import Summits.BirchSwinnertonDyer.BirchSwinnertonDyer.Theorems.EisensteinPrimesBSDpOnCellCTelescopeK2WeightTwoControlMapOfFiniteDefect
import Summits.BirchSwinnertonDyer.BirchSwinnertonDyer.Theorems.EisensteinPrimesBSDpOnCellCTelescopeK2InertiaDefectFiniteOfFibres
import Summits.BirchSwinnertonDyer.BirchSwinnertonDyer.Theorems.EisensteinPrimesBSDpOnCellCTelescopeK2InertiaDefectGenericFibre
import Summits.BirchSwinnertonDyer.BirchSwinnertonDyer.Theorems.EisensteinPrimesBSDpOnCellCTelescopeK2FixedTorsionGenericFibre
import Summits.BirchSwinnertonDyer.BirchSwinnertonDyer.Theorems.EisensteinPrimesBSDpOnCellCTelescopeK2FibreCofinite
import HarnessLib

/-!
# Crux 4 `BSDpOnCellC` (stmt-BirchSwinnertonDyer-19034), line `telescope`, leaf N3′ `stub_memberControlMod` — the MEMBER CONTROL MAP
# `X₂/π_k X₂ → Sel(M₂[π_k])^∨` (`π_k = C(X − C x_k)`) with kernel killed by a POWER OF `p` and finite cokernel, for ALL BUT FINITELY MANY
# members `k`, from N1's fibre data + the weight-two Cell-C input + (dist) — no per-member arithmetic input
# (helper, `--supports stmt-BirchSwinnertonDyer-19034 --as helper`; closes nothing)

Cell `bsd-eis`, width seat `bsd-line-x2-p2` (prover g21, 2026-08-30; D-0154 KEY row 5). THEOREMS ONLY: no definition, no named fact,
no `sorry`, no instance, no notation. The control half of N3′'s (ctrl_k) — which, being a char-ideal CONTAINMENT, needs the control cokernel
to have `p`-POWER characteristic ideal (memo #46 §4) — assembled for cofinitely many `k` from this seat's generic-fibre theorems:

* §1 **`exists_memberControlMap_of_finiteDefects`** — per member `k`: p751755
  `TelescopeK2ControlOfFrobeniusData.exists_quotSMulTop_XBig_linearMap_of_frobeniusData` at `c = X − C x_k` with the DEGENERATE Frobenius
  datum `(1, 0, C(p^n))` at EVERY ramified `w ∤ p` (inputs: (tor) + `p`-primarity ⇒ `π_k`-power torsion
  (`TelescopeK2GlobalDefectInputs.exists_pow_sub_C_smul_eq_zero`), (cof_k), the member fixed part at `𝔭bar`
  «`{a | π_k•a = 0 ∧ a fixed by ker κ|_{D_𝔭bar}}` finite», and (fin_{w,k}) at each `w ∈ S₀`, `w ∤ p`); conclusion
  `∃ α : X^∅_𝔭bar/(C π_k) →ₗ Sel(M₂[C π_k])^∨` whose KERNEL IS KILLED BY A POWER OF `p` (so prime to `C π_k`) and whose cokernel is finite —
  the control scalar is `C(p^m)`, no `P_w((1+T)^{N_w})` factors (Heegner / (deg₁) / (ann) not used).
* §2 **`finite_setOf_not_memberControl`** — ALL BUT FINITELY MANY `k`: for `A₂` cofinitely generated, `x` injective on `𝒦`, (cof_k) on `𝒦`,
  and the WEIGHT-TWO fixed part at `𝔭bar` finite (x2-p2 g20 p756140 on Cell C), the two per-member inputs of §1 hold for all but
  finitely many `k ∈ 𝒦` (`TelescopeK2FixedTorsionGenericFibre.finite_setOf_not_finite_fixed_torsionBy`,
  `TelescopeK2InertiaDefectGenericFibre.finite_setOf_not_finite_inertiaDefect` at the finitely many `w ∈ S₀`), hence so does §1's
  conclusion.
* §3 **`finite_setOf_not_memberControl_of_cellC`** — road-prefix currency (`CellC W p`, IQF `K`, `p` split, `κ` anticyclotomic, `𝔭bar`,
  N1's (tor)/(cof_k)/(unr `S₀` ARBITRARY)/(fd₀), (dist)): §2 with the weight-two fixed part from p756140/p756368 and `…FibreCofinite`.

BY NAME: the Selmer-control half of N3′'s (ctrl_k) is a THEOREM for cofinitely many members (the transport along (fd_k) and the
char-ideal bookkeeping remain; as TYPED — ∀ k, `S₀` arbitrary — N3′ needs member facts not in FD, memo #46 §4). HONEST FRAMING: assembly
over binders; nothing about any curve's BSD is asserted; no registered stub, crux or summit statement is proved by this file; closes: none.

References: [JetchevSkinnerWan2017] Lemma 3.4.1; [Castella2018Erratum] Lemma 2.1; [GreenbergLNM1716] §1 p. 61, §4 pp. 117–125; [Greenberg2006] §3 A.
-/

noncomputable section
import Summits.AtomisticToContinuum.Crystallization.Theorems.FluxTubeKeplerFloorGivesLayered
import Summits.AtomisticToContinuum.Crystallization.Theorems.FluxTubeKeplerFluxCellKeplerSingleScale
import Summits.AtomisticToContinuum.Crystallization.Theorems.ChessboardParticlePlanesPeriodicWindowsIffCrystallization

/-!
# `AnnulusBlindRung` — F3 witness: the family member `CoordRung 0` IS the proved floor (no `sorry`)

Forward rung over `FluxTubeKepler.FloorGivesLayered` (crux dir `FluxCellKepler`, stmt-AtomisticToContinuum-15221; fwd-rung G1 gen 18,
seed g1-AtomisticToContinuum-15223).  Re-declares the annulus-blind (soft twelve-COORDINATION) ladder of `Lines/AnnulusBlindRung.lean` in
the namespace `…CoordLadder.Special` (same definitions, verbatim) and proves, sorry-free:
* `coordRung_zero : CoordRung 0` — ball factor `0` exempts nothing (`¬ CoordBall 0` is `True`), so the annulus-blind budget is the
  floor's budget (`coordBudget_zero_iff`) and the member is `FloorGivesLayered_proof` ∘ `PeriodicGivenLayered_holds` (the seed BY NAME);
* the dial `coordRung_zero_of_coordRung : CoordRung k → CoordRung 0`, `coordRung_of_coordRung_one : CoordRung 1 → CoordRung k` (`k ≥ 1`);
* the on-path lemmas `coordRung_of_crystallization`, `AnnulusBlindRung_of_Crystallization` (F4, also in `_onpath`);
* the literal specialisations `example : CoordRung 0` at the end (term and `simpa` forms).
-/

noncomputable section

namespace Summit.AtomisticToContinuum.Crystallization.Cruxes.FluxCellKepler.CoordLadder.Special

open scoped BigOperators Classical
open Filter Topology
open Literature.MathematicalPhysics.StatisticalMechanics
open Summit.AtomisticToContinuum.Crystallization.Theorems.FluxCellKeplerSingleScale (LayeredGood layeredGood_mono)

local notation "E3" => EuclideanSpace ℝ (Fin 3)

/-! ## The objects: soft twelve-coordination (NO annulus clause) and coordinated balls -/

/-- **SOFTLY TWELVE-COORDINATED** at scale `a`, tolerance `η`: every other particle is at distance `≥ a(1−η)` from `x j` (hard core) and
EXACTLY twelve are within `a(1+η)`.  Gen 16's `SoftKissed a η x j` minus the empty-annulus clause
`dist ≤ a(1+η) ∨ (63/50)·a ≤ dist` (Hales's gap `h₀ = 1.26`): nothing is assumed between `a(1+η)` and `1.26a`. -/
def SoftCoord (a η : ℝ) {N : ℕ} (x : Fin N → E3) (j : Fin N) : Prop :=
  (∀ l : Fin N, l ≠ j → a * (1 - η) ≤ dist (x j) (x l)) ∧
    Nat.card {l : Fin N // l ≠ j ∧ dist (x j) (x l) ≤ a * (1 + η)} = 12

/-- **COORDINATED BALL of radius `k·R`** (`k ≥ 1`; `CoordBall 0 := False`): for ONE spacing `a ∈ [47/50, 1]` (the floor's box) every
particle within `k·R` of `x i` is softly twelve-coordinated at `(a, η)`.  A bare pair of numbers per particle (hard core, count). -/
def CoordBall (k : ℕ) (R η : ℝ) {N : ℕ} (x : Fin N → E3) (i : Fin N) : Prop :=
  0 < k ∧ ∃ a : ℝ, 47 / 50 ≤ a ∧ a ≤ 1 ∧ ∀ j : Fin N, dist (x j) (x i) ≤ (k : ℝ) * R → SoftCoord a η x j

/-! ## The rung family -/

/-- FLOOR(P₀): `N · e(P₀) ≤ E(x)` on every Lennard-Jones ground state (verbatim the first hypothesis of `FluxTubeKepler.FloorGivesLayered`). -/
def Floor (P₀ : PeriodicConfiguration 3) : Prop :=
  ∀ (N : ℕ) (x : Fin N → E3), IsGroundState lennardJones x →
    (N : ℝ) * P₀.energyPerParticle lennardJones ≤ interactionEnergy lennardJones x

/-- ANNULUS-BLIND BUDGET with ball factor `k`: for every `R > 0`, `η > 0` some `c > 0` prices the sites of every Lennard-Jones ground state
that are `(R,η)`-non-layered AND have no coordinated `kR`-ball at tolerance `η` (`k = 0`: the floor's budget; quantifier order `∀ R η ∃ c`
of the crux kept). -/
def CoordBudget (k : ℕ) (P₀ : PeriodicConfiguration 3) : Prop :=
  ∀ R η : ℝ, 0 < R → 0 < η → ∃ c : ℝ, 0 < c ∧
    ∀ (N : ℕ) (x : Fin N → E3), IsGroundState lennardJones x →
      c * (Nat.card {i : Fin N // ¬ LayeredGood R η x i ∧ ¬ CoordBall k R η x i} : ℝ) ≤
        interactionEnergy lennardJones x - (N : ℝ) * P₀.energyPerParticle lennardJones

/-- Periodic windows at every scale along `x` (verbatim the conclusion of `FluxTubeKepler.PeriodicWindows`). -/
def HasPeriodicWindows (x : (N : ℕ) → (Fin N → E3)) : Prop :=
  ∃ P : PeriodicConfiguration 3, ∀ R ε : ℝ, 0 < ε → ∃ᶠ N in atTop, ∃ t : E3,
    (∀ q ∈ P.points, ‖q‖ ≤ R → ∃ i : Fin N, dist (x N i + t) q ≤ ε) ∧
    (∀ i : Fin N, ‖x N i + t‖ ≤ R → ∃ q ∈ P.points, dist (x N i + t) q ≤ ε)

/-- **The graded family.** `CoordRung k`: FLOOR and the annulus-blind budget with ball factor `k` force periodic windows along every
Lennard-Jones ground-state sequence. -/
def CoordRung (k : ℕ) : Prop :=
  ∀ P₀ : PeriodicConfiguration 3, Floor P₀ → CoordBudget k P₀ →
    ∀ x : (N : ℕ) → (Fin N → E3), (∀ N, IsGroundState lennardJones (x N)) → HasPeriodicWindows x

/-- **Deciding rung** (`k₀ + 1 = 1`): a Kepler-type certificate BLIND to every region that is merely softly twelve-coordinated (hard core
+ count, no empty annulus certified) still forces crystallization of the Lennard-Jones ground states. -/
def AnnulusBlindRung : Prop := CoordRung 1

/-! ## Counting helpers -/

theorem natCard_mono {N : ℕ} {p q : Fin N → Prop} (h : ∀ i, p i → q i) :
    Nat.card {i // p i} ≤ Nat.card {i // q i} := by
  rw [Nat.card_eq_fintype_card, Nat.card_eq_fintype_card]
  exact Fintype.card_subtype_mono _ _ h

/-! ## F3 — the family specialises to the proved floor -/

@[simp] theorem not_coordBall_zero (R η : ℝ) {N : ℕ} (x : Fin N → E3) (i : Fin N) : ¬ CoordBall 0 R η x i :=
  fun h => (lt_irrefl 0 h.1).elim

/-- At ball factor `0` the annulus-blind budget IS the floor's budget. -/
theorem coordBudget_zero_iff (P₀ : PeriodicConfiguration 3) :
    CoordBudget 0 P₀ ↔
      ∀ R η : ℝ, 0 < R → 0 < η → ∃ c : ℝ, 0 < c ∧
        ∀ (N : ℕ) (x : Fin N → E3), IsGroundState lennardJones x →
          c * (Nat.card {i : Fin N // ¬ LayeredGood R η x i} : ℝ) ≤
            interactionEnergy lennardJones x - (N : ℝ) * P₀.energyPerParticle lennardJones := by
  simp only [CoordBudget, not_coordBall_zero, not_false_eq_true, and_true]

/-- `CoordRung 0` is the floor: the seed theorem BY NAME followed by the proved `PeriodicGivenLayered`. -/
theorem coordRung_zero : CoordRung 0 := fun P₀ hF hB x hx =>
  Theses.FluxTubeKepler.PeriodicGivenLayered_holds x hx
    (Theorems.FluxTubeKeplerFloorGivesLayered.FloorGivesLayered_proof P₀ hF
      ((coordBudget_zero_iff P₀).1 hB) x hx)

/-! ## Dial: `CoordRung 1 → CoordRung k → CoordRung 0` (`k ≥ 1`) -/

theorem coordBudget_of_zero (k : ℕ) (P₀ : PeriodicConfiguration 3) : CoordBudget 0 P₀ → CoordBudget k P₀ := by
  intro hB R η hR hη
  obtain ⟨c, hc, hcB⟩ := hB R η hR hη
  refine ⟨c, hc, fun N x hx => le_trans ?_ (hcB N x hx)⟩
  have hle : Nat.card {i : Fin N // ¬ LayeredGood R η x i ∧ ¬ CoordBall k R η x i} ≤
      Nat.card {i : Fin N // ¬ LayeredGood R η x i ∧ ¬ CoordBall 0 R η x i} :=
    natCard_mono fun i hi => ⟨hi.1, not_coordBall_zero R η x i⟩
  exact mul_le_mul_of_nonneg_left (by exact_mod_cast hle) hc.le

/-- Every member implies the floor member. -/
theorem coordRung_zero_of_coordRung {k : ℕ} (h : CoordRung k) : CoordRung 0 :=
  fun P₀ hF hB x hx => h P₀ hF (coordBudget_of_zero k P₀ hB) x hx

theorem coordBall_one_of_coordBall {k : ℕ} (hk : 0 < k) {R η : ℝ} (hR : 0 ≤ R) {N : ℕ} (x : Fin N → E3)
    (i : Fin N) : CoordBall k R η x i → CoordBall 1 R η x i := by
  rintro ⟨-, a, ha₁, ha₂, h⟩
  refine ⟨Nat.one_pos, a, ha₁, ha₂, fun j hj => h j (hj.trans ?_)⟩
  have hk' : (1 : ℝ) ≤ (k : ℝ) := by exact_mod_cast hk
  simpa using mul_le_mul_of_nonneg_right hk' hR

theorem coordBudget_one_of_coordBudget {k : ℕ} (hk : 0 < k) (P₀ : PeriodicConfiguration 3) :
    CoordBudget k P₀ → CoordBudget 1 P₀ := by
  intro hB R η hR hη
  obtain ⟨c, hc, hcB⟩ := hB R η hR hη
  refine ⟨c, hc, fun N x hx => le_trans ?_ (hcB N x hx)⟩
  have hle : Nat.card {i : Fin N // ¬ LayeredGood R η x i ∧ ¬ CoordBall 1 R η x i} ≤
      Nat.card {i : Fin N // ¬ LayeredGood R η x i ∧ ¬ CoordBall k R η x i} :=
    natCard_mono fun i hi => ⟨hi.1, fun hK => hi.2 (coordBall_one_of_coordBall hk hR.le x i hK)⟩
  exact mul_le_mul_of_nonneg_left (by exact_mod_cast hle) hc.le

/-- The deciding member is the strongest: `CoordRung 1 → CoordRung k`, `k ≥ 1`. -/
theorem coordRung_of_coordRung_one {k : ℕ} (hk : 0 < k) (h : CoordRung 1) : CoordRung k :=
  fun P₀ hF hB x hx => h P₀ hF (coordBudget_one_of_coordBudget hk P₀ hB) x hx

/-! ## F4 — on-path: the sub-problem implies every member -/

theorem coordRung_of_crystallization (k : ℕ) (h : _root_.Crystallization) : CoordRung k :=
  fun _ _ _ x hx =>
    Theorems.ChessboardParticlePlanesPeriodicWindowsIffCrystallization.periodicWindows_of_crystallization h x hx

@[aesop safe apply]
theorem AnnulusBlindRung_of_Crystallization (h : _root_.Crystallization) : AnnulusBlindRung :=
  coordRung_of_crystallization 1 h

/-! ## The witness, literally -/

/-- F3: the floor member of the family, by the seed theorem. -/
example : CoordRung 0 := coordRung_zero

example : CoordRung 0 := by simpa [CoordRung] using coordRung_zero

end Summit.AtomisticToContinuum.Crystallization.Cruxes.FluxCellKepler.CoordLadder.Special

end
◇ ◇ ◇ ◇ ◇ ◇ ◇
- **WHAT YOU WILL DO**:
Repeat, character for character, the lines of the material above from the line with "the control cokernel" through the line with "BY NAME: the".

- **TASK OUTPUT**:
no `sorry`, no instance, no notation. The control half of N3′'s (ctrl_k) — which, being a char-ideal CONTAINMENT, needs the control cokernel
to have `p`-POWER characteristic ideal (memo #46 §4) — assembled for cofinitely many `k` from this seat's generic-fibre theorems:

* §1 **`exists_memberControlMap_of_finiteDefects`** — per member `k`: p751755
  `TelescopeK2ControlOfFrobeniusData.exists_quotSMulTop_XBig_linearMap_of_frobeniusData` at `c = X − C x_k` with the DEGENERATE Frobenius
  datum `(1, 0, C(p^n))` at EVERY ramified `w ∤ p` (inputs: (tor) + `p`-primarity ⇒ `π_k`-power torsion
  (`TelescopeK2GlobalDefectInputs.exists_pow_sub_C_smul_eq_zero`), (cof_k), the member fixed part at `𝔭bar`
  «`{a | π_k•a = 0 ∧ a fixed by ker κ|_{D_𝔭bar}}` finite», and (fin_{w,k}) at each `w ∈ S₀`, `w ∤ p`); conclusion
  `∃ α : X^∅_𝔭bar/(C π_k) →ₗ Sel(M₂[C π_k])^∨` whose KERNEL IS KILLED BY A POWER OF `p` (so prime to `C π_k`) and whose cokernel is finite —
  the control scalar is `C(p^m)`, no `P_w((1+T)^{N_w})` factors (Heegner / (deg₁) / (ann) not used).
* §2 **`finite_setOf_not_memberControl`** — ALL BUT FINITELY MANY `k`: for `A₂` cofinitely generated, `x` injective on `𝒦`, (cof_k) on `𝒦`,
  and the WEIGHT-TWO fixed part at `𝔭bar` finite (x2-p2 g20 p756140 on Cell C), the two per-member inputs of §1 hold for all but
  finitely many `k ∈ 𝒦` (`TelescopeK2FixedTorsionGenericFibre.finite_setOf_not_finite_fixed_torsionBy`,
  `TelescopeK2InertiaDefectGenericFibre.finite_setOf_not_finite_inertiaDefect` at the finitely many `w ∈ S₀`), hence so does §1's
  conclusion.
* §3 **`finite_setOf_not_memberControl_of_cellC`** — road-prefix currency (`CellC W p`, IQF `K`, `p` split, `κ` anticyclotomic, `𝔭bar`,
  N1's (tor)/(cof_k)/(unr `S₀` ARBITRARY)/(fd₀), (dist)): §2 with the weight-two fixed part from p756140/p756368 and `…FibreCofinite`.

BY NAME: the Selmer-control half of N3′'s (ctrl_k) is a THEOREM for cofinitely many members (the transport along (fd_k) and the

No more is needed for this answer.